WHAT YOU NEED TO DO
Below are the records. Retype exactly the lines between the lines holding "int loud(2E,ε/2) ⊆" and "in the tree.", inclusive.

DATA SHOWN
import Summits.AnomalousDissipation.AnomalousDissipation.Theorems.BaireTransferRobustLoudUpgradeCategorySplit
import Summits.AnomalousDissipation.AnomalousDissipation.Theorems.BaireTransferRobustLoudUpgradeStubDriftStratumClosed
import Summits.AnomalousDissipation.AnomalousDissipation.Theorems.BaireTransferRobustLoudUpgradeStubDriftCorrespondenceUhc
import Summits.AnomalousDissipation.AnomalousDissipation.Theorems.BaireTransferRobustLoudUpgradeStubDriftLscInterior

/-!
# The category of the FULL STEADY LEAF (witnesses of any mean) of the crux `BaireTransfer.RobustLoudUpgrade`
# (stmt-AnomalousDissipation-1144): `F_σ`, meagre residual, generic persistence — only cycles remain outside

Lead c15 of the line `malkin-cone-group-orbits`, category package, waves 3–4 (assembly of the registered stubs
`stub_driftWeakOfClassical`, `stub_driftLimit`, `stub_driftRegularity`, `stub_driftClassicalOfWeak` — the DRIFTED steady weak
dictionary for classical steady states `u = m + w` of any mean `m` (`νΔw − (w·∇)w − (m·∇)w − ∇p + f = 0`; regularity by Temam's
lattice bootstrap, the drift term being purely imaginary on the diagonal) — and `stub_driftStratumClosed`,
`stub_driftCorrespondenceUhc`, `stub_driftLscInterior`).

* `loudSteadyAll S a E ε` — forces carrying, at some `ν ∈ (0,a)`, a classical steady state of ANY mean with budgets `(E, ε)`;
  `= loudSteadyLeaf ∪ loudSteadyDrift` (`loudSteadyAll_eq_union`).  It is `F_σ` (`steadyStratumAll`, `isClosed_steadyStratumAll`,
  `loudSteadyAll_eq_iUnion`), hence `isMeagre_loudSteadyAll_diff_interior_loud`: **for every `S, a, E, ε` the steady-loud forces
  (any mean) that are not interior points of `loud S a E ε` form a MEAGRE set** (sharp budgets, no stock); registered sub-goal
  `steadyAll_residual_isMeagre` (level form, leaf written out).
* `driftCorr S n`, `genericSetDrift S` — the drifted steady correspondence (triples `(ν, m, W)`) and the set of forces at which all
  of them are lower hemicontinuous: RESIDUAL by Fort's theorem (`genericSetDrift_mem_residual`), depending on `S` only.
  **Generic persistence, any mean** (`mem_interior_loud_of_mem_genericSetDrift`, registered def-free form `genericSteadyAll_interior`):
  at every `c ∈ genericSetDrift S`, for all ceilings and budgets, a classical steady witness of any mean with strict budgets makes `c`
  an INTERIOR point of `loud`; `loudSteadyAll S a E ε ∩ genericSetDrift S ⊆ interior (loud S a (2E) (ε/2))` (`0 < ε`).
* `residual_decomposition_steadyAll` — the wild residual of the crux decomposes as
  `loud(E,ε) ∖ cl int loud(2E,ε/2) ⊆ (loudSteadyAll ∩ (genericSetDrift S)ᶜ) ∪ (loudCycle ∖ cl int loud(2E,ε/2))`:
  **a counterexample to the crux is carried either by a non-generic force (a meagre, budget-free exceptional set) whose loud
  witnesses are steady, or by a genuinely time-periodic witness.**  The category of the cycle piece needs a parabolic compactness
  theorem for `H¹`-bounded periodic classical solutions, not in the tree.

References: Temam, *Navier–Stokes Equations* (1979) Ch. II §1; M. K. Fort, Publ. Math. Debrecen 2 (1951) 100–102; Oxtoby,
*Measure and Category* (1980) Ch. 9; `Cruxes/RobustLoudUpgrade/STRATEGY-CENSUS.md` (W1, D2, R1–R4).
-/

-- `Summit.<Summit>.<Problem>` is the tree's mandated summit-side namespace (CONVENTIONS §2); for this
-- single-conjunct summit the two coincide, so the duplicate is deliberate.
set_option linter.dupNamespace false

EXERCISE SOLUTION
  `loud(E,ε) ∖ cl int loud(2E,ε/2) ⊆ (loudSteadyAll ∩ (genericSetDrift S)ᶜ) ∪ (loudCycle ∖ cl int loud(2E,ε/2))`:
  **a counterexample to the crux is carried either by a non-generic force (a meagre, budget-free exceptional set) whose loud
  witnesses are steady, or by a genuinely time-periodic witness.**  The category of the cycle piece needs a parabolic compactness
  theorem for `H¹`-bounded periodic classical solutions, not in the tree.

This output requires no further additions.